- The paper introduces TexPainter, a method that achieves multi-view consistent texture generation for 3D meshes using diffusion-based latent optimization.
- It employs parallel denoising and color-space fusion techniques to blend textures across camera views, significantly reducing view-dependent artifacts.
- Quantitative evaluations using FID scores and ablation studies demonstrate its superior texture quality compared to methods like TEXTure and TexFusion.
TexPainter: Generative Mesh Texturing with Multi-view Consistency
TexPainter is a method designed for automatic texture generation for arbitrary 3D meshes. It achieves this by leveraging the capabilities of pre-trained diffusion models with a specific focus on multi-view consistency in the generated textures. The following sections detail the methodology, advantages, and evaluations of the approach.
Introduction and Motivation
Generative models have significantly progressed with diffusion models' success, particularly in 2D image generation. However, transferring these advances to 3D mesh texturing poses challenges due to the need for multi-view consistency in textures. TexPainter addresses this challenge by using pre-trained Denoising Diffusion Implicit Models (DDIM) to enforce multi-view consistency. It focuses on optimization-based color-fusion techniques to modify latent codes effectively across different camera views, thus improving texture quality and consistency.
The core insight is that while diffusion models independently denoise each camera view in latent space, TexPainter introduces a process to harmonize these views in the color space, achieving a cohesive final texture. This method avoids assumptions about sequential dependencies, which are inherent limitations in previous techniques.
Methodology
TexPainter operates by running separate denoising processes for each camera view in parallel using DDIM. The method involves the following key steps:
- Parallel Denoising: Each view generates a predicted noiseless latent code at the 0th timestep.
- Color-space Fusion: These latent codes are decoded into images, which are then blended in color space to create a consistent texture image.
- Optimization of Latents: The predicted latent codes are optimized to ensure the decoded images match the rendered scenes using the fused texture.
- Iterative Refinement: The process iterates over denoising steps, continually refining the texture and latent codes until convergence.
Figure 1: Illustration of TexPainter's pipeline, including parallel denoising, color-space fusion, and latent optimization.

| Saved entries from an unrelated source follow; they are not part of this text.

/-- **FLT's infinite-adele base change is the tree's**: `NumberField.InfiniteAdeleRing.baseChange K L`
(packet file 14) and `Literature.NumberTheory.Automorphic.InfiniteAdeleRing.baseChange K L` agree on
every `x ∈ K_∞` (componentwise the local maps above). Definitional (`rfl`).
[cite: CasselsFrohlichANT1967, Ch. II §14 (canonical map V_k → V_K, archimedean part); FLTProject2025, FLT/NumberField/InfiniteAdeleRing.lean · NumberField.InfiniteAdeleRing.baseChange] -/
theorem infiniteAdeleRing_baseChange_apply_eq (x : K∞) :
    NumberField.InfiniteAdeleRing.baseChange K L x =
      Literature.NumberTheory.Automorphic.InfiniteAdeleRing.baseChange K L x := rfl

/-- **T6 through the tree's map.** The packet's `L ⊗[K] K_∞ ≃ₐ[L] L_∞`
(`NumberField.InfiniteAdeleRing.baseChangeAlgEquiv`, file 14) sends `l ⊗ x` to
`(l)_{L_∞} · baseChange x` with the TREE's `InfiniteAdeleRing.baseChange K L`.
[cite: CasselsFrohlichANT1967, Ch. II §14 Lemma (14.2), archimedean places] -/
theorem infiniteAdeleRing_baseChangeAlgEquiv_tmul [NumberField K] [NumberField L] (l : L) (x : K∞) :
    NumberField.InfiniteAdeleRing.baseChangeAlgEquiv K L (l ⊗ₜ[K] x) =
      algebraMap L L∞ l * Literature.NumberTheory.Automorphic.InfiniteAdeleRing.baseChange K L x :=
  rfl

variable [NumberField K] [NumberField L]

/-- **FLT's adelic base change is the tree's**: `NumberField.AdeleRing.baseChange K L : 𝔸_K →SA 𝔸_L`
(packet file 15, infinite part × finite part) and the tree's
`Literature.NumberTheory.Automorphic.AdeleRing.baseChange K L : 𝔸_K →+* 𝔸_L` agree on every adele —
Cassels–Fröhlich, Ch. II §14: the canonical map `V_k → V_K`.
[cite: CasselsFrohlichANT1967, Ch. II §14 (canonical map V_k → V_K); FLTProject2025, FLT/NumberField/AdeleRing.lean · NumberField.AdeleRing.baseChange] -/
theorem adeleRing_baseChange_apply_eq (x : 𝔸 K) :
    NumberField.AdeleRing.baseChange K L x =
      Literature.NumberTheory.Automorphic.AdeleRing.baseChange K L x :=
  Prod.ext rfl (finiteAdeleRing_mapSemialgHom_apply_eq_baseChange (𝓞 K) K L (𝓞 L) x.2)

/-- Ring-hom form of the previous statement.
[cite: CasselsFrohlichANT1967, Ch. II §14 (canonical map V_k → V_K); FLTProject2025, FLT/NumberField/AdeleRing.lean · NumberField.AdeleRing.baseChange] -/
theorem adeleRing_baseChange_toRingHom_eq :
    (NumberField.AdeleRing.baseChange K L : (𝔸 K) →+* 𝔸 L) =
      Literature.NumberTheory.Automorphic.AdeleRing.baseChange K L :=
  RingHom.ext fun x => adeleRing_baseChange_apply_eq K L x

/-- **T7 through the tree's map (Cassels–Fröhlich II (14.2) for the tree's `𝔸_F → 𝔸_E`).** The
packet's `L`-algebra isomorphism `NumberField.AdeleRing.baseChangeAlgEquiv K L : L ⊗[K] 𝔸_K ≃ₐ[L] 𝔸_L`
(file 15, under its scoped `Algebra 𝔸ᶠ[K] 𝔸ᶠ[L]` instances) sends `l ⊗ a` to
`(l)_{𝔸_L} · baseChange a`, where `baseChange` is the TREE's
`Literature.NumberTheory.Automorphic.AdeleRing.baseChange K L`. So the tree's base change is the map
`a ↦ 1 ⊗ a` of `𝔸_L = L ⊗_K 𝔸_K` — the tensor-product description its own docstring deferred.
[cite: CasselsFrohlichANT1967, Ch. II §14 Lemma (14.2)] -/
theorem adeleRing_baseChangeAlgEquiv_tmul (l : L) (a : 𝔸 K) :
    NumberField.AdeleRing.baseChangeAlgEquiv K L (l ⊗ₜ[K] a) =
      algebraMap L (𝔸 L) l * Literature.NumberTheory.Automorphic.AdeleRing.baseChange K L a := by
  rw [NumberField.AdeleRing.baseChangeAlgEquiv_apply, adeleRing_baseChange_apply_eq]

/-- `baseChangeAlgEquiv (1 ⊗ a) = baseChange a`: the tree's `AdeleRing.baseChange K L` IS
`a ↦ 1 ⊗ a` read through the isomorphism `L ⊗[K] 𝔸_K ≅ 𝔸_L`.
[cite: CasselsFrohlichANT1967, Ch. II §14 Lemma (14.2)] -/
theorem adeleRing_baseChangeAlgEquiv_one_tmul (a : 𝔸 K) :
    NumberField.AdeleRing.baseChangeAlgEquiv K L (1 ⊗ₜ[K] a) =
      Literature.NumberTheory.Automorphic.AdeleRing.baseChange K L a := by
  rw [adeleRing_baseChangeAlgEquiv_tmul, map_one, one_mul]

/-- The tree's idele base change `𝔸_Kˣ → 𝔸_Lˣ` (`AdeleRing.ideleBaseChange`) is, on underlying
adeles, FLT's `NumberField.AdeleRing.baseChange` (hence `a ↦ 1 ⊗ a`).
[cite: CasselsFrohlichANT1967, Ch. II §14 (canonical map V_k → V_K) and §16 (ideles); FLTProject2025, FLT/NumberField/AdeleRing.lean · NumberField.AdeleRing.baseChange] -/
theorem coe_ideleBaseChange_eq_baseChange (x : (𝔸 K)ˣ) :
    ((Literature.NumberTheory.Automorphic.AdeleRing.ideleBaseChange K L x : (𝔸 L)ˣ) : 𝔸 L) =
      NumberField.AdeleRing.baseChange K L (x : 𝔸 K) :=
  (adeleRing_baseChange_apply_eq K L (x : 𝔸 K)).symm

end NumberField

end Literature.NumberTheory.AdelicBaseChange

end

The blending in color space using weighted averaging ensures that textures align with surface normals and camera views, promoting consistency across views. This is followed by an optimization step, using gradient backpropagation to adjust the latent space representation for each view, ensuring that they collectively form a unified and consistent texture when rendered.
Evaluation
TexPainter's effectiveness was compared against other state-of-the-art methods, such as TEXTure, TexFusion, and Fantasia3D. Evaluations involve both qualitative and quantitative assessments:
- Qualitative Comparison: Visual inspections show TexPainter produces clearer, more consistent textures across multiple views compared to methods like TEXTure and TexFusion, which suffer from view-dependent artifacts.
- Quantitative Metrics: The method was evaluated using Fréchet Inception Distance (FID), revealing superior performance in producing visually coherent images. The FID scores illustrate improved semantic alignment of textures with text prompts compared to competing methods.

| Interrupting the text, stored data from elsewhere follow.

/-! ### The Bezout hypothesis on `b*[2..n+1] mod Q` -/

/-- The standing hypothesis of the Step-9 probability theorems (`prob_eq41_eq`, `prob_eq41_le`, …) is a
Bezout witness `w` for `b*[2..n+1] mod Q`, `Σ_t w_t·b*_{t+1} ≡ 1 (mod Q)` (Lean indices `1..n`; the residues
generate `ℤ_Q`).  One coordinate that is a unit modulo `Q` gives one.  In Chen's setting (eq. (12):
`b = (−1, 2p₁p₂, …, 2p₁p_κ, …)`; eq. (39): the `p_η`-slot of `b*_η` is `b₁ = −1`, its other slots are those
of `b_η = 2p₁p_η`) every `b*_η` with `2 ≤ η ≤ κ` is such a unit modulo `Q = p₂⋯p_κ`.
[cite: ChenQuantumLattice2024, eq. (12) p. 17, eq. (39) p. 36, Cond. C.3 p. 18] -/
theorem exists_bezout_of_isUnit (t : Fin S.n) (hu : IsUnit ((S.bstar (Fin.succ t) : ℤ) : ZMod S.Q)) :
    ∃ w : Fin S.n → ℤ, ((∑ t, w t * S.bstar (Fin.succ t) : ℤ) : ZMod S.Q) = 1 := by
  haveI : NeZero (S.Q : ℕ) := ⟨S.Q.ne_zero⟩
  obtain ⟨u, hu⟩ := hu
  refine ⟨fun s => if s = t then (((↑u⁻¹ : ZMod S.Q)).val : ℤ) else 0, ?_⟩
  rw [Int.cast_sum, Finset.sum_eq_single t]
  · dsimp only
    rw [if_pos rfl, Int.cast_mul, Int.cast_natCast, ZMod.natCast_zmod_val, ← hu, Units.inv_mul]
  · intro s _ hs
    dsimp only
    rw [if_neg hs, zero_mul, Int.cast_zero]
  · intro ht
    exact absurd (Finset.mem_univ t) ht

/-! ### The two Born probabilities of the final measurement -/

/-- `Pr_K[eq. (41)]`: the Born probability that the outcome `u ∈ ℤ_N^{n+1}` of measuring
`QFT_{ℤ_N^{n+1}} (processed K)` satisfies eq. (41), `u₁ + ⟨b*[2..n+1], u[2..n+1]⟩ ≡ 0 (mod P)` — for the
state `|φ8.f⟩` of eq. (40) post-processed on coordinate 1 by an arbitrary kernel `K` (Chen's (9.e)–(9.g):
`K = honestKernel`; skipping them: `K = 1`).  (Value `0/0 = 0` on a branch that does not occur.)
[cite: ChenQuantumLattice2024, eq. (41) p. 38; NielsenChuang2010, §2.2.5 p. 84] -/
noncomputable def probEq41 [DecidablePred S.eq41] (K : ZMod S.N → ZMod S.N → ℂ) : ℝ :=
  (∑ u ∈ univ.filter S.eq41, ‖qft (S.processed K) u‖ ^ 2) / ∑ u, ‖qft (S.processed K) u‖ ^ 2

/-- `Pr_K[p₁ ∣ u₁]`: the Born probability that coordinate 1 of the outcome is a multiple of `p₁`, same state.
[cite: ChenQuantumLattice2024, §3.5.9 (9.h) p. 38; NielsenChuang2010, §2.2.5 p. 84] -/
noncomputable def probHeadDvd (K : ZMod S.N → ZMod S.N → ℂ) : ℝ :=
  (∑ u ∈ univ.filter (fun u : Fin (S.n + 1) → ZMod S.N => (S.p₁ : ℕ) ∣ (u 0).val),
      ‖qft (S.processed K) u‖ ^ 2) / ∑ u, ‖qft (S.processed K) u‖ ^ 2

/-- **`Pr_K[(41)] = Pr_K[p₁ ∣ u₁] / Q` for every kernel `K` on coordinate 1** (`Eq41Exact.prob_eq41_eq`).
[cite: ChenQuantumLattice2024, eq. (41) p. 38] -/
theorem probEq41_eq (h : S.Admissible) [DecidablePred S.eq41]
    (w : Fin S.n → ℤ) (hw : ((∑ t, w t * S.bstar (Fin.succ t) : ℤ) : ZMod S.Q) = 1)
    (K : ZMod S.N → ZMod S.N → ℂ) : S.probEq41 K = S.probHeadDvd K / S.Q :=
  S.prob_eq41_eq h K w hw

/-- **`Pr_K[(41)] ≤ 1/Q` on every branch that occurs** (`BornRule.prob_eq41_le`); Lemma 3.8 claimed `1`.
[cite: ChenQuantumLattice2024, Lemma 3.8 p. 21, eq. (41) p. 38] -/
theorem probEq41_le (h : S.Admissible) [DecidablePred S.eq41]
    (w : Fin S.n → ℤ) (hw : ((∑ t, w t * S.bstar (Fin.succ t) : ℤ) : ZMod S.Q) = 1)
    (K : ZMod S.N → ZMod S.N → ℂ) (hK : S.processed K ≠ 0) : S.probEq41 K ≤ 1 / S.Q :=
  S.prob_eq41_le h K w hw hK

- Ablation Studies: Experiments demonstrate the necessity of TexPainter's components, particularly the color-space fusion and optimization, which are critical to its success in achieving consistency and high-quality textures.

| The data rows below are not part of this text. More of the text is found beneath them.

/-- **[F1′ twin: the small-field DOMAIN family is `domAltOfRecord F · νD K ·` = `{PlaqSmall νD.ε₀}` for a FREE numerics record `νD` (only `νD.ε₀` is read); χ, radii `ν.εreg`∕`εbg`∕`ε₂₉` unchanged]** **★ `𝓝_{k+1}(πW) = 𝓝_{k+1}(W)` AT THE RE-CENTRED RECORD for `W ∈ domAlt_{k+1}`** (`k + 1 ≤ K`): rows — [B11] on the domains (levels `≤ k+1`, radius `ν.εreg`), (F7a) at
levels `≤ k`, (F7a-supp), (I19), the NESTING rows «`Ū^k U_{k+1}(W) ∈ domAlt_k`» (radius `ε`) and «`V^{(j)}(W′) ∈ domAlt_j` for `W′ ∈ domAlt_{j+1}`, `j ≤ k`» (radius `ν.εreg`),
[B11] at `W`, `πW` (radius `ε`), and the numeric guard `0 ≤ ν.ε₀`, `((d·L)²∕4)·ν.ε₀ < δ_N`; the `A_k`-rows on `domAlt_k` (gauge: FILE `…Sect5GaugeOn` §2 with (F7a);
permutation: §2) are discharged inside. [cite: Balaban1987RG1, (1.6) p.261, (2.17) p.269, p.263, (1.2) p.260, (0.11) p.253; Balaban1985Variational, Thm 1 p.279] -/
theorem mergedTermT_permute_on_recordAx' (ε : ℝ) {k : ℕ} (hk : k + 1 ≤ K) (π : Equiv.Perm (Fin (F.P K).d)) (hε : 0 ≤ νD.ε₀)
    (hnum : ((((F.P K).d * (F.P K).L : ℕ) : ℝ)) ^ 2 / 4 * νD.ε₀ < deltaFed (Fin N))
    (h11 : ∀ j < k + 1, ∀ W ∈ domAltOfRecord F N νD K (j + 1), UkExists F N K (j + 1) θ₀.ν.εreg W ∧ UniqueUkOrbit F N K (j + 1) θ₀.ν.εreg W)
    (hcrit : ∀ j < k + 1, ∀ W ∈ domAltOfRecord F N νD K (j + 1), critCfgOfRecord F N θ₀.ν K j W ∈ domAltOfRecord F N νD K j)
    (hF7a : ∀ j < k + 1, domAltOfRecord F N νD K (j + 1) ⊆
      regSetOfRecord F N K j (betaInputOfRecord F N (TβOfRecord₁₃ F N) (chiβOfRecord₁₃Ax F N θ₀) K g j))
    (hsupp : ∀ j < k + 1, ∀ᵐ U ∂(fieldMeasure (F.P K) j (SU N)), (avOfRecord F N K j).avg U ∈ domAltOfRecord F N νD K (j + 1) →
      U ∉ domAltOfRecord F N νD K j → chiβOfRecord₁₃Ax F N θ₀ K g j U = 0)
    (hint : ∀ j < k + 1, Integrable (betaInputOfRecord F N (TβOfRecord₁₃ F N) (chiβOfRecord₁₃Ax F N θ₀) K g j) (fieldMeasure (F.P K) j (SU N)))
    {W : GaugeField (F.P K) (k + 1) (SU N)} (hWD : W ∈ domAltOfRecord F N νD K (k + 1))
    (hnest : Averaging.iter (avOfRecord F N K) k (Uk F N K (k + 1) ε W) ∈ domAltOfRecord F N νD K k)
    (hW : UkExists F N K (k + 1) ε W) (hu : UniqueUkOrbit F N K (k + 1) ε (W.permute π)) :
    mergedTermT F N (TβOfRecord₁₃ F N) (chiβOfRecord₁₃Ax F N θ₀) ε K g k (W.permute π) =
      mergedTermT F N (TβOfRecord₁₃ F N) (chiβOfRecord₁₃Ax F N θ₀) ε K g k W := by
  have hk' : k + 1 ≤ (F.P K).m + (F.P K).K := hk.trans (by simp only [T4Continuum.T4Family.P_K]; omega)
  have hAπ := invOn_effActionHT_recordAx_permute' θ₀ νD K g hk π hε hnum h11 hcrit hF7a hsupp hint
  -- the gauge row of `A_k` on `domAlt_k`: FILE `…Sect5GaugeOn` §2 gives it on `regSet_{k−1} ∩ domAlt_k`, which is `domAlt_k` under (F7a)
  have hAg : ∀ (w : GaugeTransf (F.P K) k (SU N)) (U : GaugeField (F.P K) k (SU N)), U ∈ domAltOfRecord F N νD K k →
      effActionHT F N (TβOfRecord₁₃ F N) (chiβOfRecord₁₃Ax F N θ₀) K g k (gaugeAct w U) = effActionHT F N (TβOfRecord₁₃ F N) (chiβOfRecord₁₃Ax F N θ₀) K g k U := by
    intro w U hU
    have hχreg : ∀ i, i + 1 < k + 1 → ∀ᵐ U ∂(fieldMeasure (F.P K) (i + 1) (SU N)),
        (avOfRecord F N K (i + 1)).avg U ∈ domAltOfRecord F N νD K (i + 2) →
          U ∉ regSetOfRecord F N K i (betaInputOfRecord F N (TβOfRecord₁₃ F N) (chiβOfRecord₁₃Ax F N θ₀) K g i) ∩ domAltOfRecord F N νD K (i + 1) →
            chiβOfRecord₁₃Ax F N θ₀ K g (i + 1) U = 0 := fun i hi =>
      (hsupp (i + 1) hi).mono fun U h hS hD => h hS fun hU' => hD ⟨hF7a i (by omega) hU', hU'⟩
    have hA := invOn_effActionHT_recordAx_of_stepsOn' θ₀ νD K g hk h11 hχreg hint k (Nat.le_succ k) w U
    cases k with
    | zero => exact hA (Set.mem_univ _)
    | succ i => exact hA ⟨hF7a i (by omega) hU, hU⟩
  -- the image row at level `k` on `domAlt_{k+1}`: the density `ρ_k` is `π`-invariant a.e. over the fibres of the domain
  have hρ : ∀ᵐ U ∂(fieldMeasure (F.P K) k (SU N)), (avOfRecord F N K k).avg U ∈ domAltOfRecord F N νD K (k + 1) →
      betaInputOfRecord F N (TβOfRecord₁₃ F N) (chiβOfRecord₁₃Ax F N θ₀) K g k (U.permute π) =
        betaInputOfRecord F N (TβOfRecord₁₃ F N) (chiβOfRecord₁₃Ax F N θ₀) K g k U :=
    integrand_comp_ae_eq_on_of_invOn
      (Filter.Eventually.of_forall fun U hU => chiβOfRecord₁₃Ax_permute_of_mem_domAlt' θ₀ νD K g hk' hε hnum (h11 k (Nat.lt_succ_self k))
        (hcrit k (Nat.lt_succ_self k)) π U hU)
      (hsupp k (Nat.lt_succ_self k)) (fun U hU => gfOfRecord_permute_of_mem_domAlt K νD hk' hε hnum π U hU)
      (fun U hU => hAπ k (Nat.le_succ k) U hU) (g k)
  have hTon : ∀ V : GaugeField (F.P K) (k + 1) (SU N), V ∈ domAltOfRecord F N νD K (k + 1) →
      TβOfRecord₁₃ F N K k (betaInputOfRecord F N (TβOfRecord₁₃ F N) (chiβOfRecord₁₃Ax F N θ₀) K g k) (V.permute π) =
        TβOfRecord₁₃ F N K k (betaInputOfRecord F N (TβOfRecord₁₃ F N) (chiβOfRecord₁₃Ax F N θ₀) K g k) V := fun V hV =>
    TcanOfRecord_permute_of_mem_regSet_inter_of_on hk (hint k (Nat.lt_succ_self k)) π (isOpen_domAltOfRecord νD K (k + 1))
      (fun W => permute_mem_domAltOfRecord_iff K νD (k + 1) π W) hρ ⟨hF7a k (Nat.lt_succ_self k) hV, hV⟩
  exact mergedTermT_permute_on F N (TβOfRecord₁₃ F N) (chiβOfRecord₁₃Ax F N θ₀) ε g hk' π hTon hAg
    (fun U hU => (permute_mem_domAltOfRecord_iff K νD k π U).2 hU) (fun U hU => hAπ k (Nat.le_succ k) U hU) hWD hnest hW hu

Figure 2: Ablation study results highlighting the importance of color-space fusion for maintaining texture consistency.
Implications and Future Work
The development of TexPainter marks a significant step toward automated high-fidelity texturing of 3D models using diffusion models. Its approach to multi-view consistency extends beyond just texturing and has implications for broader 3D content creation tasks.
Future work includes optimizing runtime performance and exploring dynamic camera view selection to improve coverage and further enhance texture fidelity. Additionally, integrating more advanced diffusion models and exploring their application in other 3D representation modalities could further expand the capabilities of generative texturing.
Conclusion
TexPainter advances mesh texturing by leveraging diffusion models for consistent multi-view texturing. Its novel color-space fusion strategy and optimization of latent representations yield significant improvements in quality and consistency over existing methods. This approach presents a substantial advancement in generative 3D texturing, with potential implications for broader applications in automated content creation within computer graphics.